However, I would like to suggest that the notion of interface cannot be simply or unproblematically restrained to technological objects. To think of interfaces results in a much more useful tool when applied to wider and multiple ends, material or not, articulated by digital technologies or by the materiality of the spaces we inhabit. In this sense, I would like to propose to think of interfaces as spatial/temporal frames where competing discourses articulating social, cultural and political intelligibility meet, and where power, and power relations, are bolstered and contested.[2]An urban interface would then be a dynamic time/space frame intimately bounded to the objects and subjectivities which it generates and from which it itself arises in the first place. Here, it would be important to bear in mind the notion of intra-action (Barad 2007): as opposed to the idea of interaction where different elements are thought of as independent and preexistent, in intra-action those elements are constituted and generated in that same intra-active moment.[3]In this sense, urban interfaces, objects and subject positions would be intra-actively constitutive of each other. Hence, objects within those interfaces would play a critical role in the discursive, intelligible configuration of that very interface. And this takes me precisely to the idea behind the lines that follow: A design concept, and object of intervention, can work as a tool that, within its constitutive position in an urban interface, has the potential to expose and subvert the myriad, apparently disconnected discourses and power relations articulating social/cultural understandings of the world.

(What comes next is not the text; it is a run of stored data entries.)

import Literature.Analysis.FluidPDE.MVIdentitiesAveraged
import Literature.Analysis.FluidPDE.ClassicalEulerTestFunctions
import Summits.AtomisticToContinuum.HydrodynamicLimit.Theorems.BoxDissipativeWeakStrongRelativeEnergyStabilityTimeZeroHelpers
import Summits.AtomisticToContinuum.HydrodynamicLimit.Theorems.BoxDissipativeWeakStrongRelativeEnergyStabilityCoerciveHelpers
import HarnessLib

/-!
# Crux `RelativeEnergyStability` (stmt-AtomisticToContinuum-17653), line `registered`, heart stub S-X — part 3:
# pointwise bookkeeping at one box state

For a box state `U = (ρ̂, m̂, Ê)` read in BF's phase space (`boxPhase U`) against the point datum `d = pdAt T ρ u θ (t,x)`
of the strong solution, this file identifies the integrands of the route's closure statements and of the balance laws
with the pieces of the vendored BF engine (`momI`, `entI`, `contI`, `relEnergyZ`, `rawRHS`, `reducedRHS`):

* `sx_boxTemp_eq`: the box temperature `Th` of K1/K2 is the `stateTemp` of the cut law at `boxPhase U`;
* `sx_momI_box`, `sx_entI_box`, `sx_contI_box`, `sx_clampedRelEnergy_box`: the K1 / K2 / S-B integrands and the clamped
  box energy are `momI`, `entI`, `contI`, and `Ê − m̂·u + ρ̂φ₁ − θ ρ̂ Z(ŝ) + p_cut`;
* `sx_rawRHS_add_div`: `rawRHS + (p divU + U·∇p) = reducedRHS` at EVERY box state (BF Step 1, `rawRHS_add_div_eq`, plus
  the vacuum case by direct computation).
-/

noncomputable section

namespace Summit.AtomisticToContinuum.HydrodynamicLimit.Theorems.RES

open MeasureTheory Filter Set Function
open scoped Topology InnerProductSpace
open Summit.AtomisticToContinuum.HydrodynamicLimit.Theses.BoxDissipativeWeakStrong
open Literature.MathematicalPhysics.KineticTheory Literature.Analysis.FluidPDE Literature.Analysis.FunctionSpaces
open Literature.Analysis.FluidPDE.CompressibleEuler
open Literature.Analysis.FluidPDE.CompressibleEuler.EulerPhase
open Literature.Analysis.FluidPDE.CompressibleEuler.StrongPointData

/-- The box temperature of K1/K2, `Th(ρ̂,m̂,Ê) = ⅔(Ê/ρ̂ − |m̂|²/(2ρ̂²))`, is the cut law's `stateTemp` at `boxPhase U`
(internal energy `Ê − |m̂|²/(2ρ̂)`); both vanish on vacuum (`x/0 = 0`). -/
theorem sx_boxTemp_eq (σ η₁ : ℝ) (U : BoxState) :
    2 / 3 * (U.2.2 / U.1 - ‖U.2.1‖ ^ 2 / (2 * U.1 ^ 2)) =
      stateTemp (cutEOS σ η₁) (dens (boxPhase U)) (ien (boxPhase U)) := by
  simp only [stateTemp, boxPhase, dens_mk, ien_mk, tz_temperature_eq]
  by_cases h : U.1 = 0
  · simp [h]
  · field_simp

/-- `dens (boxPhase U) = ρ̂`, `mom (boxPhase U) = m̂`, `ien (boxPhase U) = Ê − ‖m̂‖²/(2ρ̂)`. -/
theorem sx_boxPhase_proj (U : BoxState) :
    dens (boxPhase U) = U.1 ∧ mom (boxPhase U) = U.2.1 ∧ ien (boxPhase U) = U.2.2 - ‖U.2.1‖ ^ 2 / (2 * U.1) :=
  ⟨rfl, rfl, rfl⟩

section Box

variable {σ η₁ T : ℝ} {ρ θ : ℝ → T3 → ℝ} {u : ℝ → T3 → V3}

/-- **K1's integrand is `momI`.** At `d = pdAt T ρ u θ (t,x)`:
`m̂·∂ₜu + (m̂⊗m̂/ρ̂):∇u + p_cut(ρ̂,θ̂) div u = momI_cut(d, boxPhase U)`. -/
theorem sx_momI_box (t : ℝ) (x : T3) (U : BoxState) :
    inner ℝ U.2.1 (Torus.timeDerivWithin (Ico 0 T) u t x) +
        (∑ i, ∑ j, U.2.1 i * U.2.1 j / U.1 * Torus.partialDeriv j (fun y => u t y i) x) +
        U.1 * (2 / 3 * (U.2.2 / U.1 - ‖U.2.1‖ ^ 2 / (2 * U.1 ^ 2))) * cutCompressibility η₁ (U.1 * σ ^ 3) *
          Torus.divergence (u t) x =
      (pdAt T ρ u θ (t, x)).momI (cutEOS σ η₁) (boxPhase U) := by
  rw [sx_boxTemp_eq σ η₁ U]
  simp only [StrongPointData.momI, pdAt, classicalPointData, StrongPointData.divU, boxPhase, dens_mk, mom_mk, ien_mk,
    Torus.divergence, inner_eq_sum']
  have hp : ∀ r ϑ, (cutEOS σ η₁).p r ϑ = r * ϑ * cutCompressibility η₁ (r * σ ^ 3) := fun _ _ => rfl
  rw [hp]
  congr 1
  congr 1
  exact Finset.sum_congr rfl fun i _ => mul_comm _ _

/-- **K2's integrand is `entI`.** At `d = pdAt T ρ u θ (t,x)` and for the clamp `Z_{a,b}`:
`ρ̂ Z(ŝ) ∂ₜθ + Z(ŝ) m̂·∇θ = entI_cut(Z_{a,b}; d, boxPhase U)`. -/
theorem sx_entI_box (a b t : ℝ) (x : T3) (U : BoxState) :
    U.1 * max a (min ((cutEOS σ η₁).s U.1 (2 / 3 * (U.2.2 / U.1 - ‖U.2.1‖ ^ 2 / (2 * U.1 ^ 2)))) b) *
          Torus.timeDerivWithin (Ico 0 T) θ t x +
        max a (min ((cutEOS σ η₁).s U.1 (2 / 3 * (U.2.2 / U.1 - ‖U.2.1‖ ^ 2 / (2 * U.1 ^ 2)))) b) *
          inner ℝ U.2.1 (Torus.gradient (θ t) x) =
      (pdAt T ρ u θ (t, x)).entI (cutEOS σ η₁) (clamp a b) (boxPhase U) := by
  rw [sx_boxTemp_eq σ η₁ U]
  simp only [StrongPointData.entI, pdAt, classicalPointData, boxPhase, dens_mk, mom_mk, ien_mk, clamp, inner_eq_sum',
    Finset.mul_sum]
  congr 1
  refine Finset.sum_congr rfl fun i _ => ?_
  ring

/-- **The box continuity integrand is `contI`** once `φ = φ₁` has `∂ₜφ₁ = d.φ₁t`, `∇φ₁ = d.gφ₁` (supplied by
`sx_energyTest_derivs`). -/
theorem sx_contI_box {t : ℝ} {x : T3} {φ : ℝ → T3 → ℝ}
    (hφt : Torus.timeDerivWithin (Ico 0 T) φ t x = (pdAt T ρ u θ (t, x)).φ₁t (cutEOS σ η₁))
    (hφg : ∀ j, Torus.gradient (φ t) x j = (pdAt T ρ u θ (t, x)).gφ₁ (cutEOS σ η₁) j) (U : BoxState) :
    U.1 * Torus.timeDerivWithin (Ico 0 T) φ t x + inner ℝ U.2.1 (Torus.gradient (φ t) x) =
      (pdAt T ρ u θ (t, x)).contI (cutEOS σ η₁) (boxPhase U) := by
  simp only [StrongPointData.contI, boxPhase, dens_mk, mom_mk, inner_eq_sum', hφt]
  congr 1
  exact Finset.sum_congr rfl fun j _ => by rw [hφg j, mul_comm]

/-- **The clamped box energy in BF's tested form**: `ℰ_Z(U | (ρ,u,θ)(t,x)) = Ê − m̂·u + ρ̂ φ₁ − θ ρ̂ Z_{a,b}(ŝ) + p_cut(ρ,θ)`
with `φ₁ = ½|u|² − μ_cut(ρ,θ)` (`energyTestFunction`) and K2's entropy expression. -/
theorem sx_clampedRelEnergy_box (a b t : ℝ) (x : T3) (U : BoxState) :
    clampedRelEnergy σ η₁ a b (ρ t x) (u t x) (θ t x) U =
      U.2.2 - inner ℝ U.2.1 (u t x) + U.1 * energyTestFunction (cutEOS σ η₁) ρ u θ t x -
        θ t x * (U.1 * max a (min ((cutEOS σ η₁).s U.1 (2 / 3 * (U.2.2 / U.1 - ‖U.2.1‖ ^ 2 / (2 * U.1 ^ 2)))) b)) +
        (cutEOS σ η₁).p (ρ t x) (θ t x) := by
  rw [tz_clampedRelEnergy_eq, sx_boxTemp_eq σ η₁ U]
  simp only [energyTestFunction, clamp, inner_eq_sum', boxPhase, dens_mk, ien_mk, stateTemp, tz_temperature_eq]
  have : ∑ i, U.2.1 i * u t x i = ∑ i, u t x i * U.2.1 i := Finset.sum_congr rfl fun i _ => mul_comm _ _
  rw [this]

/-- The clamped box energy is BF's `relEnergyZ` at the FULL point datum (which it reads only through `r, Θ, U`). -/
theorem sx_clampedRelEnergy_eq_pdAt (a b t : ℝ) (x : T3) (U : BoxState) :
    clampedRelEnergy σ η₁ a b (ρ t x) (u t x) (θ t x) U =
      (pdAt T ρ u θ (t, x)).relEnergyZ (cutEOS σ η₁) (clamp a b) (boxPhase U) := by
  simp only [clampedRelEnergy, strongData, pdAt, classicalPointData, StrongPointData.relEnergyZ]

/-- **BF Step 1 at every box state**: `rawRHS + (p(r,Θ) divU + U·∇p(r,Θ)) = reducedRHS`, for the cut law, at a point
datum with `r ≠ 0` satisfying the momentum equation — on the quadrant and frozen states by `rawRHS_add_div_eq`, on vacuum
(`ρ̂ = 0`, where a box carries `m̂ = 0`, `Ê = 0`) by direct computation (`p_cut(0,·) = 0`). -/
theorem sx_rawRHS_add_div (Z : ℝ → ℝ) {d : StrongPointData} (hr : d.r ≠ 0) (hmom : d.MomentumEq (cutEOS σ η₁))
    (U : BoxState) (hvac : U.1 = 0 → U.2.1 = 0 ∧ U.2.2 = 0) :
    rawRHS (cutEOS σ η₁) Z d (dens (boxPhase U)) (ien (boxPhase U)) (mom (boxPhase U)) +
        ((cutEOS σ η₁).p d.r d.Θ * d.divU + ∑ j, d.U j * d.gp (cutEOS σ η₁) j) =
      reducedRHS (cutEOS σ η₁) Z d (dens (boxPhase U)) (ien (boxPhase U)) (mom (boxPhase U)) := by
  by_cases h0 : U.1 = 0
  · obtain ⟨hm, hE⟩ := hvac h0
    have hp0 : ∀ ϑ, (cutEOS σ η₁).p 0 ϑ = 0 := fun ϑ => by
      show 0 * ϑ * cutCompressibility η₁ (0 * σ ^ 3) = 0; ring
    simp only [boxPhase, dens_mk, ien_mk, mom_mk, h0, hm, hE, rawRHS, reducedRHS, hp0]
    simp
    field_simp
    ring
  · exact rawRHS_add_div_eq (cutEOS σ η₁) Z d h0 hr hmom _ _


/-- **The master inequality on a frozen state of small density** (one-particle boxes: `E_int = 0 < ρ̂ ≤ ρs`, where Lean's
`log 0 = 0` makes the cut entropy junk but CLAMPED): with the explicit constants of `cm_reducedRHS_le_lin` (data bounded by
`M` over a reference state with `r ≥ rmin`, `|p| ≤ Pk`, `|s|,|pρ|,|pϑ| ≤ Sk`, `|μ| ≤ μM`, `0 ≤ Θ ≤ ΘM`, `p ≥ pmin > 0`) and
`ρs (μM + ΘM·max|a||b|) ≤ pmin/2`, one has `reducedRHS ≤ (2A₁ + 2(A₂ρs + A₃)/pmin) · ℰ_Z`. -/
theorem sx_reduced_le_frozen {σ η₁ a b M Pk Sk μM ΘM pmin rmin ρs : ℝ} {d : StrongPointData} (hM : 0 ≤ M)
    (hrmin : 0 < rmin) (hr : rmin ≤ d.r) (hB : d.Bounded M) (hab : a ≤ b)
    (hPk : |(cutEOS σ η₁).p d.r d.Θ| ≤ Pk) (hSk : |(cutEOS σ η₁).s d.r d.Θ| ≤ Sk)
    (hpρ : |d.pρ (cutEOS σ η₁)| ≤ Sk) (hpϑ : |d.pϑ (cutEOS σ η₁)| ≤ Sk)
    (hμ : |(cutEOS σ η₁).chemPotential d.r d.Θ| ≤ μM) (hΘ0 : 0 ≤ d.Θ) (hΘ : d.Θ ≤ ΘM) (hpmin : 0 < pmin)
    (hp : pmin ≤ (cutEOS σ η₁).p d.r d.Θ) (hρs0 : 0 ≤ ρs) (hρs' : ρs * (μM + ΘM * max |a| |b|) ≤ pmin / 2)
    {w : EulerPhase} (hρ : 0 < dens w) (hE : ien w = 0) (hρs : dens w ≤ ρs) :
    reducedRHS (cutEOS σ η₁) (clamp a b) d (dens w) (ien w) (mom w) ≤
      (2 * (3 * M + (Sk + max |a| |b|) * M / 2) +
          2 * ((2 * Sk * (M + 3 * M * M) / rmin + (Sk + max |a| |b|) * (M + 3 * M * M) +
                3 / 2 * (Sk + max |a| |b|) * M) * ρs + (3 * M * Pk + 2 * Sk * (M + 3 * M * M))) / pmin) *
        d.relEnergyZ (cutEOS σ η₁) (clamp a b) w := by
  have hSk0 : 0 ≤ Sk := (abs_nonneg _).trans hSk
  have hZb0 : 0 ≤ max |a| |b| := (abs_nonneg a).trans (le_max_left _ _)
  have hPk0 : 0 ≤ Pk := (abs_nonneg _).trans hPk
  have hMM : 0 ≤ M + 3 * M * M := by positivity
  -- the linear bound on `reducedRHS` (pressure of the frozen state vanishes)
  have hPw : |(cutEOS σ η₁).p (dens w) (stateTemp (cutEOS σ η₁) (dens w) (ien w))| ≤ 0 := by
    rw [hE]
    have : (cutEOS σ η₁).p (dens w) (stateTemp (cutEOS σ η₁) (dens w) 0) = 0 := by
      show dens w * stateTemp (cutEOS σ η₁) (dens w) 0 * cutCompressibility η₁ (dens w * σ ^ 3) = 0
      simp [stateTemp, tz_temperature_eq]
    rw [this, abs_zero]
  have hlin := cm_reducedRHS_le_lin (eos := cutEOS σ η₁) (Z := clamp a b) (m := mom w) (E := ien w) hM hrmin hr hρ.le
    hB hPk hSk hpρ hpϑ (fun x => abs_clamp_le hab x) hPw
  have hlow := co_frozen_lower (σ := σ) (η₁ := η₁) (a := a) (b := b) d.U hρ hE hab hμ hΘ0 hΘ hp hρs hρs'
  -- abbreviations for the constants
  set A₁ := 3 * M + (Sk + max |a| |b|) * M / 2 with hA₁
  set A₂ := 2 * Sk * (M + 3 * M * M) / rmin + (Sk + max |a| |b|) * (M + 3 * M * M) +
    3 / 2 * (Sk + max |a| |b|) * M with hA₂
  set A₃ := 3 * M * Pk + 2 * Sk * (M + 3 * M * M) with hA₃
  set Kin := dens w / 2 * ∑ i : Fin 3, (mom w i / dens w - d.U i) ^ 2 with hKin
  have hA₁0 : 0 ≤ A₁ := by positivity
  have hA₂0 : 0 ≤ A₂ := by positivity
  have hA₃0 : 0 ≤ A₃ := by positivity
  have hKin0 : 0 ≤ Kin := co_kin_nonneg d.U hρ.le
  have h2Kin : dens w * ∑ i : Fin 3, (mom w i / dens w - d.U i) ^ 2 = 2 * Kin := by rw [hKin]; ring
  have hrelZ : (strongData d.r d.U d.Θ).relEnergyZ (cutEOS σ η₁) (clamp a b) w =
      d.relEnergyZ (cutEOS σ η₁) (clamp a b) w := rfl
  rw [hrelZ] at hlow
  set X := d.relEnergyZ (cutEOS σ η₁) (clamp a b) w with hX
  have hlin' : reducedRHS (cutEOS σ η₁) (clamp a b) d (dens w) (ien w) (mom w) ≤ A₁ * (2 * Kin) + A₂ * ρs + A₃ := by
    rw [h2Kin] at hlin
    have hρs1 : A₂ * dens w ≤ A₂ * ρs := mul_le_mul_of_nonneg_left hρs hA₂0
    linarith
  -- combine
  have hkey : A₁ * (2 * Kin) + A₂ * ρs + A₃ ≤ (2 * A₁ + 2 * (A₂ * ρs + A₃) / pmin) * (Kin + pmin / 2) := by
    have h2 : A₂ * ρs + A₃ = 2 * (A₂ * ρs + A₃) / pmin * (pmin / 2) := by field_simp
    have h3 : 2 * (A₂ * ρs + A₃) / pmin * (pmin / 2) ≤ 2 * (A₂ * ρs + A₃) / pmin * (Kin + pmin / 2) :=
      mul_le_mul_of_nonneg_left (by linarith) (by positivity)
    have h1 : A₁ * (2 * Kin) ≤ 2 * A₁ * (Kin + pmin / 2) := by nlinarith
    calc A₁ * (2 * Kin) + A₂ * ρs + A₃ = A₁ * (2 * Kin) + (A₂ * ρs + A₃) := by ring
      _ ≤ 2 * A₁ * (Kin + pmin / 2) + 2 * (A₂ * ρs + A₃) / pmin * (Kin + pmin / 2) := by linarith
      _ = (2 * A₁ + 2 * (A₂ * ρs + A₃) / pmin) * (Kin + pmin / 2) := by ring
  have hC0 : 0 ≤ 2 * A₁ + 2 * (A₂ * ρs + A₃) / pmin := by positivity
  calc reducedRHS (cutEOS σ η₁) (clamp a b) d (dens w) (ien w) (mom w)
      ≤ A₁ * (2 * Kin) + A₂ * ρs + A₃ := hlin'
    _ ≤ (2 * A₁ + 2 * (A₂ * ρs + A₃) / pmin) * (Kin + pmin / 2) := hkey
    _ ≤ (2 * A₁ + 2 * (A₂ * ρs + A₃) / pmin) * X := mul_le_mul_of_nonneg_left hlow hC0

end Box

end Summit.AtomisticToContinuum.HydrodynamicLimit.Theorems.RES

end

What I propose for this paper is an analysis of the design concept—Who’s the Rain Today???—that resulted from the pressure cooker workshop from the seminar series The Right to the City,from the Research School for Media Studies (RMeS), at Utrecht University. I will explore this design concept as an object of intervention the role of which is precisely to queer and expose the invisible links between apparently disparate ideas and the power relations that sustain them. I will analyze the theoretical, creative and critical standpoints behind its design as well as the possible diffractive connotations, understandings and ideas resulting from its placement within material, urban locations. For this, I will divide my argument in three sections: In a first section, I will address the pressure cooker workshop and the notion of object of intervention, while reflecting on the idea of critically making and critically made objects (Hertz 2018). In a second section I will turn to the critical and creative process of designing that object of intervention, its characteristics and its role within its urban frame, while paying attention to ideas like “the right to the city” (Harvey 2008). In the third section I will explore the diffractive nature of the urban interfaces for which the design concept is intended, as well as its potential for thinking differently, to the possibility of enabling a tentacular thinking (Haraway 2016), that objects of intervention, such as Who’s the Rain Today???, have in our current world. Following this, I will conclude this paper with a brief reflection on the points I mentioned above in relation to queer thinking.

 

Critically Making an Object of Intervention

When I first faced the workshop The Right to the City, I was not sure what to expect. I was placed in a team with people I barely knew, or whom I just met at that moment; people with completely different perspectives on art, creative knowledge and urban interventions. Furthermore, the four ideas that were given to us to use as a core for the design concept we had to come up with—water, station, sustainability and sticker—seemed to me completely dislodged from my theoretical comfort zone. However, this multiplicity of standpoints, this diffractive way to approach the task ahead of us, as well as the apparent randomness of the assigned core ideas, proved to be very fruitful when revealing the connections that actually work beyond the realm of visibility. Invisible connections that point to the power relations articulating society at large, and which by the end of the two-day workshop took shape in the design concept Who’s the Rain Today???[4]But how did these connections take shape in this particular design concept? How did the creative and critical process of designing this urban intervention bring these connections to the fore? And how did the resulting concept, the object of intervention, reflect this critical process?[5]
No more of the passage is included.